On Tuesday, Gov. Larry Hogan asked the Obama administration to refrain from resettling Syrian refugees in Maryland.
The governor requested in a statement posted to his Facebook on Tuesday afternoon that the federal government stop any settlements in the state until it can provide “appropriate assurances that refugees from Syria pose no threat to public safety.”
Hogan’s request comes on the heels of more than 25 state governors’ declarations that they would not admit Syrian refugees, particularly following the attacks in Paris. The protesting governors cite concerns that terrorists or Islamic extremists would attempt to enter the country in the population of refugees.
The series of attacks, which ISIS claimed responsibility for, occurred in Paris and its northern suburb of Saint‐Denis, with mass shootings and suicide bombings that killed 129 people.
READ MORE: UMD students studying in France are safe after Paris attacks
During Monday’s news conference addressing his health and recovery from non-Hodgkin’s lymphoma, Hogan declined to add his name to the list of governors protesting the resettlement of refugees.
In response to a question, Hogan said that his administration was looking closely at the issue of Syrian refugees, but that he would make a “reasoned and careful” decision on what to do.
Rep. Elijah Cummings (D-Md.) took to Twitter to express his discontent with the governor’s request, calling it “heartless” and a “betrayal of American values.”

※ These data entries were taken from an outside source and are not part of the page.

import Summits.HubbardSuperconductivity.HubbardSuperconductivity.Theorems.AnisotropyChordTransferFibre3FinXBSym

/-!
# Route `AnisotropyChord` / H0 rotor rung: FIN combined (rows `N₁` + C) certificate at `L = 13` — cell facts, part `y`

Kernel facts `xbcCellAny 13 (49/50) 20 la lb (c, bn) = true` (via the symmetric-table evaluator `xbcCellAnyW` of `…FinXBSym`: `rw [← xbcCellAnyW_eq]; decide +kernel`, zero data) for 1 λ-cells of the per-`L` cover
(`…FinXCCover.xbcCheck`; cell design: p3 g6 (g5 generator) scratch `xbc_design.py`, mirrors `xb_mirror.py`/`xc_mirror.py`); assembled in `…FinXBCThirteen`.
Prover seat `hubbard-h0-rotor-p3` g5; helper for piece A = stmt-HubbardSuperconductivity-23918 of rung 19089 (`--supports`, helper class).
WHAT THIS IS NOT: nothing here proves superconductivity in the Hubbard model (rotor TARGET as worded stays FALSE, g15 verdict); kernel facts for the FIN certificate of two hypotheses (rows `N₁`, C) of ONE conditional reduction.  Tree imports only; no sorry, no new axioms.
-/

set_option linter.dupNamespace false

namespace Summit.HubbardSuperconductivity.HubbardSuperconductivity.Theorems.AnisotropyChord.Transfer.Fibre3

namespace FinXB

set_option maxHeartbeats 4000000 in
/-- kernel fact: cell 37 at `L = 13` (certified, c = (9/20 : ℚ), b = 12/20). [folklore] -/
theorem xbc13_37 : xbcCellAny 13 (49/50 : ℚ) 20 839441944738649 860427993357116 ((9/20 : ℚ), (12 : ℕ)) = true := by
  rw [← xbcCellAnyW_eq]
  decide +kernel

end FinXB

end Summit.HubbardSuperconductivity.HubbardSuperconductivity.Theorems.AnisotropyChord.Transfer.Fibre3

Preserving the safety of Marylanders and providing refuge for Syrians fleeing violence aren’t mutually exclusive; we can and must do both.
— Elijah E. Cummings (@RepCummings) November 17, 2015
Rep. Andy Harris, the state’s only Republican U.S. representative, called for a vetting process that would prioritize “Christians and Yazidis who are escaping religious persecution,” according to The Baltimore Sun.
While governors have the ability to protest resettlement of Syrian refugees in their states, their ability to actually restrict the move is limited. Only the federal government can determine who is or is not allowed into the country, and the Supreme Court has ruled that matters involving immigration are purely federal.
Unlike the statements of some other governors, Hogan appeared to recognize this inability to act. Rather than demanding no refugees enter the state, he wrote in the statement that he was now “requesting that federal authorities” stop settlements.
On Monday, the president denounced calls to restrict the number of Syrian refugees entering the country, The New York Times reported.
“We do not close our hearts to these victims of such violence and somehow start equating the issue of refugees with the issue of terrorism,” he said at the Group of 20 summit meeting.
This fiscal year, the president raised the number of Syrian refugees offered legal status to 10,000. In October, 187 Syrian refugees were admitted, according to the Population, Refugees and Migration Bureau. From October 2014 to September 2015, 1,682 Syrian refugees were admitted, according to the same summary of refugee admissions.